踏ん張るべき床が、足が、突然消えたかのようだった。咄嗟に手を伸ばすがみんなを遠巻きに見ていたため頼るものがない。30センチと離れていない背後の扉を無視して、身体が前へと傾いていく。


「エバンズ!」


リリーにとってはいつの間にか、スネイプが隣にいた。伸ばされた彼女の二の腕をしっかりと掴み、もう片方の腕は腹部を支えるように回されていた。

ギイッと椅子を引きずって、焦ったマクゴナガルが立ち上がる。スネイプに支えられながら何とか足を踏ん張り直したリリーは心配かけまいと彼の手を離した。


「ありがとうございます、スネイプ教授。あーごめんなさい、大変なときに」


誰ともなしに謝って、リリーは眉尻を下げた。


「エバンズ先生は部屋で休むのがよかろう」


ダンブルドアの言葉に頷いたのはスネイプで、扉を開けると押し込むようにリリーを急き立てる。最後にもう一度謝って、リリーは螺旋階段へと足を進めた。

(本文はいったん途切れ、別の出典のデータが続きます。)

import Literature.Topology.FourManifolds.TrisectionsCentralSurfaceLocal
import Literature.Topology.FourManifolds.WeaklyReducibleTrisections
import Mathlib.Topology.Connected.LocallyPathConnected
import Mathlib.Analysis.Convex.PathConnected
import HarnessLib

/-!
# The central surface of a Gay–Kirby trisection is locally path connected; the complement of a
# non-separating curve is path connected

Topic `Literature/Topology/FourManifolds`; a small proved complement to
`TrisectionsCentralSurfaceLocal.lean` (`IsGKTrisection.exists_linearChart`: near a point of the
central surface `F = ⋂ l, S l` of a trisection with corners, a smooth chart `ψ` of `X` and a
linear automorphism `A` of `ℝ⁴` in which `F` is the plane `{q₀ = q₁ = 0}`, `q = A⁻¹ ψ`) and to the
vocabulary of `WeaklyReducibleTrisections.lean` (`Trisection.IsCurve`,
`Trisection.IsNonSeparating`: "`Σ ∖ c` is connected").  **Everything here is proved; no
definitions, no named facts.**

* `IsGKTrisection.exists_isPathConnected_subset_nhds`,
  `IsGKTrisection.locallyPathConnectedSpace_iInter` — **the central surface is locally path
  connected**: the chart pieces `(ψ⁻¹ ∘ A)(B ∩ {q₀ = q₁ = 0})` over small balls `B` are path
  connected neighbourhoods (images of convex sets).
* `IsGKTrisection.isPathConnected_iInter_diff` — hence an open connected subset of `F`, in
  particular **the complement `F ∖ δ` of a closed set `δ` with `F ∖ δ` connected, is path
  connected** (Mathlib's `IsOpen.isConnected_iff_isPathConnected` in the locally path connected
  subspace `F`);
* `IsGKTrisection.isPathConnected_diff_of_isNonSeparating`,
  `IsGKTrisection.exists_path_diff_of_isNonSeparating` — the form used for reducing curves: for a
  curve `δ` on `F` (`Trisection.IsCurve`) with `Trisection.IsNonSeparating S δ`, any two points
  of `F ∖ δ` are joined by a path IN THE SUBSPACE `F` which misses `δ` — the "return path" of the
  dual loop of a non-separating reducing curve
  (`Literature/AlgebraicTopology/FundamentalGroup/CircleValuedCrossingLoop.lean`,
  `TrisectionFunctorGKPi1Obstruction.lean`).

(Aranda–Zupan 2025, §2 p. 6 and Remark 2.5 use "non-separating" for curves on the central
surface in exactly this sense; that connected open subsets of a surface are path connected is
Willard, *General Topology*, 27.5 with 27.9.)

## References

* D. Gay, R. Kirby, *Trisecting 4-manifolds*, Geom. Topol. 20 (2016), Def. 1 and Fig. 1
  (the sectors are `F × (sector)` near the central surface). [GayKirby2016]
* R. Aranda, A. Zupan, *Manifolds with weakly reducible genus-three trisections are standard*,
  arXiv:2503.04607 (2025), §2 (p. 6), Remark 2.5. [ArandaZupan2025]
* S. Willard, *General Topology*, Addison–Wesley (1970), 27.5, 27.9.
-/

noncomputable section

open scoped Manifold ContDiff Topology
open Set Function Filter

namespace Literature.Topology.FourManifolds

universe u

variable {X : Type u} [TopologicalSpace X] [T2Space X] [ChartedSpace (EuclideanSpace ℝ (Fin 4)) X]
  {g : ℕ} {k : Fin 3 → ℕ} {S : Fin 3 → Set X}

/-- The stratum plane `{q₀ = q₁ = 0}` of `ℝ⁴` is convex. [folklore] -/
theorem convex_stratumPlane :
    Convex ℝ {q : EuclideanSpace ℝ (Fin 4) | q 0 = 0 ∧ q 1 = 0} := by
  intro q hq q' hq' a b _ _ _
  refine ⟨?_, ?_⟩
  · show (a • q + b • q') 0 = 0
    simp [hq.1, hq'.1]
  · show (a • q + b • q') 1 = 0
    simp [hq.2, hq'.2]

/-- **Path connected chart neighbourhoods on the central surface.**  For a trisection with
corners `S` of `X` and a point `p` of the central surface `F = ⋂ l, S l`, every neighbourhood of
`p` in the subspace `F` contains a path connected neighbourhood of `p` — the piece of `F` over a
small ball of the linear chart of `IsGKTrisection.exists_linearChart`, in which `F` is the plane
`{q₀ = q₁ = 0}` (the image of a convex set under the inverse chart).
[cite: GayKirby2016, Def. 1 and Fig. 1] -/
theorem IsGKTrisection.exists_isPathConnected_subset_nhds (h : IsGKTrisection X g k S)
    (p : ↥(⋂ l, S l)) {U : Set ↥(⋂ l, S l)} (hU : U ∈ 𝓝 p) :
    ∃ V ∈ 𝓝 p, IsPathConnected V ∧ V ⊆ U := by
  -- an open set `O'` of `X` about `p` whose trace on `F` lies in `U`
  obtain ⟨t, ht, htU⟩ := (mem_nhds_subtype _ p U).1 hU
  obtain ⟨O', hO't, hO'o, hpO'⟩ := mem_nhds_iff.1 ht
  -- the linear chart at `p`
  obtain ⟨ψ, A, O, -, hOo, hpO, hOψ, -, -, hF, -⟩ := h.exists_linearChart 0 p.2
  set G : Set X := O ∩ O' with hG
  have hGo : IsOpen G := hOo.inter hO'o
  have hpG : (p : X) ∈ G := ⟨hpO, hpO'⟩
  have hGψ : G ⊆ ψ.source := inter_subset_left.trans hOψ
  -- the chart image of `G` is open and contains `q₀ = A⁻¹ (ψ p)`
  set Φ : X → EuclideanSpace ℝ (Fin 4) := fun y => A.symm (ψ y) with hΦ
  have himg : IsOpen (A.symm '' (ψ '' G)) :=
    A.symm.toHomeomorph.isOpenMap _ ((ψ.isOpen_image_iff_of_subset_source hGψ).2 hGo)
  set q₀ : EuclideanSpace ℝ (Fin 4) := Φ p with hq₀
  have hq₀mem : q₀ ∈ A.symm '' (ψ '' G) := ⟨ψ p, ⟨p, hpG, rfl⟩, rfl⟩
  obtain ⟨ε, hε, hball⟩ := Metric.isOpen_iff.1 himg q₀ hq₀mem
  -- the plane piece over the ball and its image in `X`
  set Pl : Set (EuclideanSpace ℝ (Fin 4)) := {q | q 0 = 0 ∧ q 1 = 0} with hPl
  have hq₀Pl : q₀ ∈ Pl := by
    have := (hF p hpO).1 p.2
    exact ⟨this.2.1, this.2.2⟩
  have hconv : Convex ℝ (Metric.ball q₀ ε ∩ Pl) := (convex_ball q₀ ε).inter convex_stratumPlane
  have hpcE : IsPathConnected (Metric.ball q₀ ε ∩ Pl) :=
    hconv.isPathConnected ⟨q₀, Metric.mem_ball_self hε, hq₀Pl⟩
  -- `ψ⁻¹ ∘ A` is continuous on the ball (which maps into `ψ.target`)
  have hAball : ∀ q ∈ Metric.ball q₀ ε, A q ∈ ψ '' G := fun q hq => by
    obtain ⟨z, hz, hzq⟩ := hball hq
    have : A q = z := by rw [← hzq]; simp
    rw [this]; exact hz
  have hcont : ContinuousOn (fun q => ψ.symm (A q)) (Metric.ball q₀ ε ∩ Pl) := by
    refine (ψ.continuousOn_symm.comp A.continuous.continuousOn fun q hq => ?_).mono
      inter_subset_left
    obtain ⟨y, hy, hyq⟩ := hAball q hq
    show A q ∈ ψ.target
    rw [← hyq]
    exact ψ.map_source (hGψ hy)
  set W : Set X := (fun q => ψ.symm (A q)) '' (Metric.ball q₀ ε ∩ Pl) with hW
  have hWpc : IsPathConnected W := hpcE.image' hcont
  -- `W` is exactly the trace of `F` on `{y ∈ G | Φ y ∈ ball}`
  have hW_sub : W ⊆ (⋂ l, S l) ∩ {y | y ∈ G ∧ Φ y ∈ Metric.ball q₀ ε} := by
    rintro _ ⟨q, ⟨hqb, hqPl⟩, rfl⟩
    obtain ⟨y, hyG, hyq⟩ := hAball q hqb
    have hy_eq : ψ.symm (A q) = y := by rw [← hyq, ψ.left_inv (hGψ hyG)]
    have hΦy : Φ y = q := by
      show A.symm (ψ y) = q
      rw [hyq]; simp
    show ψ.symm (A q) ∈ _
    rw [hy_eq]
    refine ⟨?_, hyG, by rw [hΦy]; exact hqb⟩
    -- `y ∈ F` by the chart characterisation
    refine (hF y hyG.1).2 ⟨?_, ?_, ?_⟩
    · show A.symm (ψ y) ∈ cornerQuadrant
      rw [show A.symm (ψ y) = q from hΦy]
      exact ⟨le_of_eq hqPl.1.symm, le_of_eq hqPl.2.symm⟩
    · rw [show A.symm (ψ y) = q from hΦy]; exact hqPl.1
    · rw [show A.symm (ψ y) = q from hΦy]; exact hqPl.2
  have hsub_W : (⋂ l, S l) ∩ {y | y ∈ G ∧ Φ y ∈ Metric.ball q₀ ε} ⊆ W := by
    rintro y ⟨hyF, hyG, hyb⟩
    have hst := (hF y hyG.1).1 hyF
    refine ⟨Φ y, ⟨hyb, hst.2.1, hst.2.2⟩, ?_⟩
    show ψ.symm (A (A.symm (ψ y))) = y
    rw [A.apply_symm_apply, ψ.left_inv (hGψ hyG)]
  have hW_eq : W = (⋂ l, S l) ∩ {y | y ∈ G ∧ Φ y ∈ Metric.ball q₀ ε} :=
    Subset.antisymm hW_sub hsub_W
  -- the neighbourhood `V = F ∩ {y ∈ G | Φ y ∈ ball}` of `p` in `F`
  set V : Set ↥(⋂ l, S l) := Subtype.val ⁻¹' W with hV
  have hVopen : IsOpen V := by
    have hopen : IsOpen {y | y ∈ G ∧ Φ y ∈ Metric.ball q₀ ε} := by
      have hΦc : ContinuousOn Φ G :=
        (A.symm.continuous.comp_continuousOn ψ.continuousOn).mono hGψ
      exact hΦc.isOpen_inter_preimage hGo Metric.isOpen_ball
    have : V = Subtype.val ⁻¹' {y | y ∈ G ∧ Φ y ∈ Metric.ball q₀ ε} := by
      ext y
      simp only [hV, mem_preimage, hW_eq, mem_inter_iff, mem_setOf_eq]
      exact ⟨fun hy => hy.2, fun hy => ⟨y.2, hy⟩⟩
    rw [this]
    exact hopen.preimage continuous_subtype_val
  have hpV : p ∈ V := by
    show (p : X) ∈ W
    rw [hW_eq]
    exact ⟨p.2, hpG, Metric.mem_ball_self hε⟩
  refine ⟨V, hVopen.mem_nhds hpV, ?_, fun y hy => ?_⟩
  · exact hWpc.preimage_coe (hW_sub.trans inter_subset_left)
  · -- `V ⊆ U`: points of `V` lie over `G ⊆ O'`
    have hyW : (y : X) ∈ W := hy
    rw [hW_eq] at hyW
    exact htU (hO't hyW.2.1.2)

/-- **The central surface of a trisection with corners is locally path connected** (it is a
topological surface: `IsGKTrisection.exists_linearChart`). [cite: GayKirby2016, Def. 1 and Fig. 1] -/
theorem IsGKTrisection.locallyPathConnectedSpace_iInter (h : IsGKTrisection X g k S) :
    LocallyPathConnectedSpace ↥(⋂ l, S l) := by
  refine ⟨fun p => ⟨fun U => ⟨fun hU => ?_, fun ⟨V, ⟨hV, _⟩, hVU⟩ => mem_of_superset hV hVU⟩⟩⟩
  obtain ⟨V, hV, hVpc, hVU⟩ := h.exists_isPathConnected_subset_nhds p hU
  exact ⟨V, ⟨hV, hVpc⟩, hVU⟩

/-- **A connected relatively open part of the central surface is path connected**: for a closed
set `δ` of `X` with `F ∖ δ` connected, `F ∖ δ` is path connected (as a subset of `X`).
[cite: GayKirby2016, Def. 1 and Fig. 1] -/
theorem IsGKTrisection.isPathConnected_iInter_diff (h : IsGKTrisection X g k S) {δ : Set X}
    (hδ : IsClosed δ) (hc : IsConnected ((⋂ l, S l) \ δ)) : IsPathConnected ((⋂ l, S l) \ δ) := by
  haveI := h.locallyPathConnectedSpace_iInter
  -- the trace `A = F ∖ δ` on the subspace `F` is open and connected, hence path connected
  set A : Set ↥(⋂ l, S l) := Subtype.val ⁻¹' δᶜ with hA
  have hAo : IsOpen A := hδ.isOpen_compl.preimage continuous_subtype_val
  have himage : Subtype.val '' A = (⋂ l, S l) \ δ := by
    ext y
    simp only [hA, mem_image, mem_preimage, mem_compl_iff, Set.mem_sdiff]
    constructor
    · rintro ⟨z, hz, rfl⟩; exact ⟨z.2, hz⟩
    · rintro ⟨hyF, hyδ⟩; exact ⟨⟨y, hyF⟩, hyδ, rfl⟩
  have hAc : IsConnected A := by
    refine ⟨?_, ?_⟩
    · obtain ⟨y, hyF, hyδ⟩ := hc.nonempty
      exact ⟨⟨y, hyF⟩, hyδ⟩
    · rw [← Topology.IsInducing.subtypeVal.isPreconnected_image, himage]
      exact hc.isPreconnected
  have hApc : IsPathConnected A := (hAo.isConnected_iff_isPathConnected).1 hAc
  rw [← himage]
  exact hApc.image continuous_subtype_val

/-- A curve on the central surface is a closed subset of `X` (the image of a circle under a
continuous map into a Hausdorff space). [cite: ArandaZupan2025, §2 (p. 3)] -/
theorem Trisection.IsCurve.isClosed {δ : Set X} (hc : Trisection.IsCurve S δ) : IsClosed δ := by
  obtain ⟨-, γ, hγ, hrange⟩ := hc
  rw [← hrange]
  exact (isCompact_range hγ.contMDiff.continuous).isClosed

/-- **The complement of a non-separating curve of the central surface is path connected.**
[cite: ArandaZupan2025, §2 (p. 6) and Remark 2.5] -/
theorem IsGKTrisection.isPathConnected_diff_of_isNonSeparating (h : IsGKTrisection X g k S)
    {δ : Set X} (hc : Trisection.IsCurve S δ) (hns : Trisection.IsNonSeparating S δ) :
    IsPathConnected (Trisection.centralSurfaceSet S \ δ) :=
  h.isPathConnected_iInter_diff hc.isClosed hns

/-- **The return path of the dual loop.**  For a non-separating curve `δ` of the central surface
and two points `a, b ∈ F ∖ δ` there is a path from `a` to `b` in the SUBSPACE `F = ⋂ l, S l`
all of whose points lie off `δ`. [cite: ArandaZupan2025, §2 (p. 6) and Remark 2.5] -/
theorem IsGKTrisection.exists_path_diff_of_isNonSeparating (h : IsGKTrisection X g k S)
    {δ : Set X} (hc : Trisection.IsCurve S δ) (hns : Trisection.IsNonSeparating S δ)
    {a b : X} (ha : a ∈ (⋂ l, S l) \ δ) (hb : b ∈ (⋂ l, S l) \ δ) :
    ∃ β : Path (⟨a, ha.1⟩ : ↥(⋂ l, S l)) ⟨b, hb.1⟩, ∀ s, (β s : X) ∉ δ := by
  have hpc := h.isPathConnected_diff_of_isNonSeparating hc hns
  have hj : JoinedIn ((⋂ l, S l) \ δ) a b := hpc.joinedIn a ha b hb
  -- a path in the subspace `F ∖ δ`, pushed into the subspace `F`
  set γ := hj.somePath with hγ
  have hγmem : ∀ s, γ s ∈ (⋂ l, S l) \ δ := hj.somePath_mem
  refine ⟨⟨⟨fun s => ⟨γ s, (hγmem s).1⟩, ?_⟩, ?_, ?_⟩, fun s => (hγmem s).2⟩
  · exact γ.continuous.subtype_mk _
  · exact Subtype.ext (by simp)
  · exact Subtype.ext (by simp)

end Literature.Topology.FourManifolds

end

てっきり一人で戻ると思っていたのに、すぐ後ろにはスネイプ教授がついてきていた。


「あの、話はいいんですか?」

「私がいる必要はないだろう。それに……」

「それに?」


間をとるスネイプをリリーが促す。


「アーサーが無事だと分かったから、気が抜けたのではないのか?」


校長室への入り口を守るガーゴイルを通り抜け、二人は廊下を進む。スネイプの灯した明かりを頼りに階段を踏みしめた。


スネイプ教授はどこまで気付いているのだろう


聞きたい衝動に駆られたが、自分にメリットがあるとは思えなかった。墓穴を掘りかねない。


『嘘を吐くくらいなら話す必要はない』


ここでの沈黙は肯定に他ならないと分かりながらも、スネイプ教授と別れるまで黙りを決め込んだ。